* **What to produce**
Go through the entries below from the first line and transcribe each one exactly, ending with the line that contains "weakly divergence-free slices".

►

/-- **The planar components of a line-invariant bounded ancient weak solution with a measurable
axial drift are constant in space** (KNSS 2009, Theorem 5.1 through the slice-continuous descent
lemma; the form needed for limits of translates of the §4 representative `U + β(t)e_z`, whose
limit drift is only measurable). Let `W + c(t) e_z` be a bounded weak solution of Navier–Stokes
(`ν = 1`) on `ℝ³ × (−∞, 0)` with `W` jointly continuous, invariant under `x ↦ x + δe₁` and with
weakly divergence-free slices for `t < 0`, and `c` measurable. Then for **every** `t < 0` and
every `x`, `W₀(t, x) = W₀(t, 0)` and `W₂(t, x) = W₂(t, 0)`: the planar trace of `W + c e_z` is a
bounded weak solution on `ℝ² × (−∞, 0)` (`planarProj_trace_of_lineInvariant`), hence equal to
`b(t)` a.e. for a.e. `t` by Theorem 5.1 (`KNSS2009_liouville_planar_holds`), i.e.
`W₀(t, L y) = b₀(t)`, `W₂(t, L y) = b₁(t) − c(t)` a.e.; continuity in `y`, the invariance and
continuity in `t` upgrade this to every `(t, x)`. [cite: KochNadirashviliSereginSverak2009, Thm 5.1 (arXiv p. 9) and proof of Thm 6.2 (p. 13)] -/
theorem planar_apply_eq_of_lineInvariant_add_drift
    {W : ℝ → EuclideanSpace ℝ (Fin 3) → EuclideanSpace ℝ (Fin 3)} {c : ℝ → ℝ}
    (hw : IsBoundedWeakNSSolutionOn (Iio 0) isOpen_Iio 1 (fun t x => W t x + c t • eZ))
    (hW : Continuous (uncurry W)) (hc : Measurable c)
    (hinv : ∀ t < 0, ∀ (x : EuclideanSpace ℝ (Fin 3)) (δ : ℝ),
      W t (x + EuclideanSpace.single 1 δ) = W t x)
    (hdiv : ∀ t < 0, IsWeaklyDivFree (W t)) :
    ∀ t < 0, ∀ x : EuclideanSpace ℝ (Fin 3), W t x 0 = W t 0 0 ∧ W t x 2 = W t 0 2 := by
  obtain ⟨he0, he1, he2⟩ := eZ_apply_fin3_aux
  -- the gadgets
  set P : EuclideanSpace ℝ (Fin 3) →L[ℝ] EuclideanSpace ℝ (Fin 2) :=
    (EuclideanSpace.proj (0 : Fin 3)).smulRight (EuclideanSpace.single (0 : Fin 2) (1 : ℝ)) +
      (EuclideanSpace.proj (2 : Fin 3)).smulRight (EuclideanSpace.single (1 : Fin 2) (1 : ℝ))
    with hPdef
  set L : EuclideanSpace ℝ (Fin 2) →L[ℝ] EuclideanSpace ℝ (Fin 3) :=
    (EuclideanSpace.proj (0 : Fin 2)).smulRight (EuclideanSpace.single (0 : Fin 3) (1 : ℝ)) +
      (EuclideanSpace.proj (1 : Fin 2)).smulRight (EuclideanSpace.single (2 : Fin 3) (1 : ℝ))
    with hLdef
  have hP : ∀ v : EuclideanSpace ℝ (Fin 3), P v = toLp 2 ![v 0, v 2] := by
    intro v; rw [hPdef]; ext j; fin_cases j <;> simp
  have hL : ∀ y : EuclideanSpace ℝ (Fin 2), L y = toLp 2 ![y 0, 0, y 1] := by
    intro y; rw [hLdef]; ext j; fin_cases j <;> simp
  -- the field `w = W + c e_z` and its slices
  set w : ℝ → EuclideanSpace ℝ (Fin 3) → EuclideanSpace ℝ (Fin 3) := fun t x => W t x + c t • eZ
    with hwdef
  have hWsl : ∀ t, Continuous (W t) := fun t => hW.comp (Continuous.prodMk_right t)
  have hwc : ∀ t ∈ Iio (0 : ℝ), Continuous (w t) := fun t _ =>
    (hWsl t).add continuous_const
  have hwinv : ∀ t ∈ Iio (0 : ℝ), ∀ (x : EuclideanSpace ℝ (Fin 3)) (δ : ℝ),
      w t (x + EuclideanSpace.single 1 δ) = w t x := by
    intro t ht x δ
    simp only [hwdef, hinv t ht x δ]
  have hwdiv : ∀ t ∈ Iio (0 : ℝ), IsWeaklyDivFree (w t) := fun t ht =>
    (hdiv t ht).add_const _
  -- measurability of the planar trace: `P (W(t, L y)) + c t • P e_z`
  have hVm : AEStronglyMeasurable (uncurry fun t y => P (w t (L y)))
      (volume.restrict (Iio (0 : ℝ) ×ˢ univ)) := by
    have h1 : Measurable (uncurry fun t (y : EuclideanSpace ℝ (Fin 2)) => P (w t (L y))) := by
      have hWm : Measurable fun p : ℝ × EuclideanSpace ℝ (Fin 2) => W p.1 (L p.2) :=
        (hW.comp (continuous_fst.prodMk (L.continuous.comp continuous_snd))).measurable
      have hcm : Measurable fun p : ℝ × EuclideanSpace ℝ (Fin 2) => c p.1 • (eZ : EuclideanSpace ℝ (Fin 3)) :=
        (hc.comp measurable_fst).smul_const _
      have : (uncurry fun t (y : EuclideanSpace ℝ (Fin 2)) => P (w t (L y))) =
          fun p => P (W p.1 (L p.2) + c p.1 • eZ) := by
        funext p; rfl
      rw [this]
      exact P.continuous.measurable.comp (hWm.add hcm)
    exact h1.aestronglyMeasurable
  -- descent to the plane and Theorem 5.1
  have hV := hw.planarProj_trace_of_lineInvariant hP hL hwc hVm hwinv hwdiv
  obtain ⟨b, -, -, hb⟩ := KNSS2009_liouville_planar_holds hV
  -- for a.e. `t`: the planar components of `W` are constant on the plane `x₁ = 0`, hence everywhere
  have hae : ∀ᵐ t ∂((volume : Measure ℝ).restrict (Iio 0)),
      ∀ x : EuclideanSpace ℝ (Fin 3), W t x 0 - W t 0 0 = 0 ∧ W t x 2 - W t 0 2 = 0 := by
    filter_upwards [hb, ae_restrict_mem measurableSet_Iio] with t ht htneg
    have htneg : t < 0 := htneg
    -- componentwise a.e. identities on the plane
    have h0 : (fun y : EuclideanSpace ℝ (Fin 2) => W t (L y) 0) =ᵐ[volume] fun _ => b t 0 := by
      filter_upwards [ht] with y hy
      have := congr_arg (fun v : EuclideanSpace ℝ (Fin 2) => v 0) hy
      simpa [hP, hwdef, he0] using this
    have h2 : (fun y : EuclideanSpace ℝ (Fin 2) => W t (L y) 2) =ᵐ[volume]
        fun _ => b t 1 - c t := by
      filter_upwards [ht] with y hy
      have := congr_arg (fun v : EuclideanSpace ℝ (Fin 2) => v 1) hy
      simp only [hP, hwdef] at this
      have h' : W t (L y) 2 + c t = b t 1 := by simpa [he2] using this
      linarith
    -- continuity upgrades them to every `y`
    have hc0 : Continuous fun y : EuclideanSpace ℝ (Fin 2) => W t (L y) 0 :=
      (EuclideanSpace.proj (0 : Fin 3)).continuous.comp ((hWsl t).comp L.continuous)
    have hc2 : Continuous fun y : EuclideanSpace ℝ (Fin 2) => W t (L y) 2 :=
      (EuclideanSpace.proj (2 : Fin 3)).continuous.comp ((hWsl t).comp L.continuous)
    have e0 := Measure.eq_of_ae_eq h0 hc0 continuous_const
    have e2 := Measure.eq_of_ae_eq h2 hc2 continuous_const
    -- every `x` is a translate along `e₁` of a point of the plane
    have key : ∀ x : EuclideanSpace ℝ (Fin 3), W t x = W t (L (toLp 2 ![x 0, x 2])) := by
      intro x
      have hx : L (toLp 2 ![x 0, x 2]) + EuclideanSpace.single 1 (x 1) = x := by
        rw [hL]; ext j; fin_cases j <;> simp
      conv_lhs => rw [← hx]
      exact hinv t htneg _ _
    have key0 : L (toLp 2 ![(0 : EuclideanSpace ℝ (Fin 3)) 0, (0 : EuclideanSpace ℝ (Fin 3)) 2]) = 0 := by
      rw [hL]; ext j; fin_cases j <;> simp
    intro x
    refine ⟨?_, ?_⟩
    · rw [key x, key 0]
      have a := congr_fun e0 (toLp 2 ![x 0, x 2])
      have a0 := congr_fun e0 (toLp 2 ![(0 : EuclideanSpace ℝ (Fin 3)) 0, (0 : EuclideanSpace ℝ (Fin 3)) 2])
      simp only at a a0
      rw [a, a0, sub_self]
    · rw [key x, key 0]
      have a := congr_fun e2 (toLp 2 ![x 0, x 2])
      have a0 := congr_fun e2 (toLp 2 ![(0 : EuclideanSpace ℝ (Fin 3)) 0, (0 : EuclideanSpace ℝ (Fin 3)) 2])
      simp only at a a0
      rw [a, a0, sub_self]
  -- continuity in `t` upgrades "a.e. `t`" to every `t < 0`
  intro t ht x
  have hline : ∀ (z : EuclideanSpace ℝ (Fin 3)) (i : Fin 3), Continuous fun s => W s z i :=
    fun z i => (EuclideanSpace.proj i).continuous.comp (hW.comp (continuous_id.prodMk continuous_const))
  have hcont : ∀ i : Fin 3, ContinuousOn (fun s => W s x i - W s 0 i) (Iio 0) := fun i =>
    ((hline x i).sub (hline 0 i)).continuousOn
  refine ⟨sub_eq_zero.1 (eq_of_ae_restrict_Iio_of_continuousOn (hcont 0)
      (hae.mono fun s hs => (hs x).1) ht),
    sub_eq_zero.1 (eq_of_ae_restrict_Iio_of_continuousOn (hcont 2)
      (hae.mono fun s hs => (hs x).2) ht)⟩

◄

* **Expected answer**
/-- **The planar components of a line-invariant bounded ancient weak solution with a measurable
axial drift are constant in space** (KNSS 2009, Theorem 5.1 through the slice-continuous descent
lemma; the form needed for limits of translates of the §4 representative `U + β(t)e_z`, whose
limit drift is only measurable). Let `W + c(t) e_z` be a bounded weak solution of Navier–Stokes
(`ν = 1`) on `ℝ³ × (−∞, 0)` with `W` jointly continuous, invariant under `x ↦ x + δe₁` and with
weakly divergence-free slices for `t < 0`, and `c` measurable. Then for **every** `t < 0` and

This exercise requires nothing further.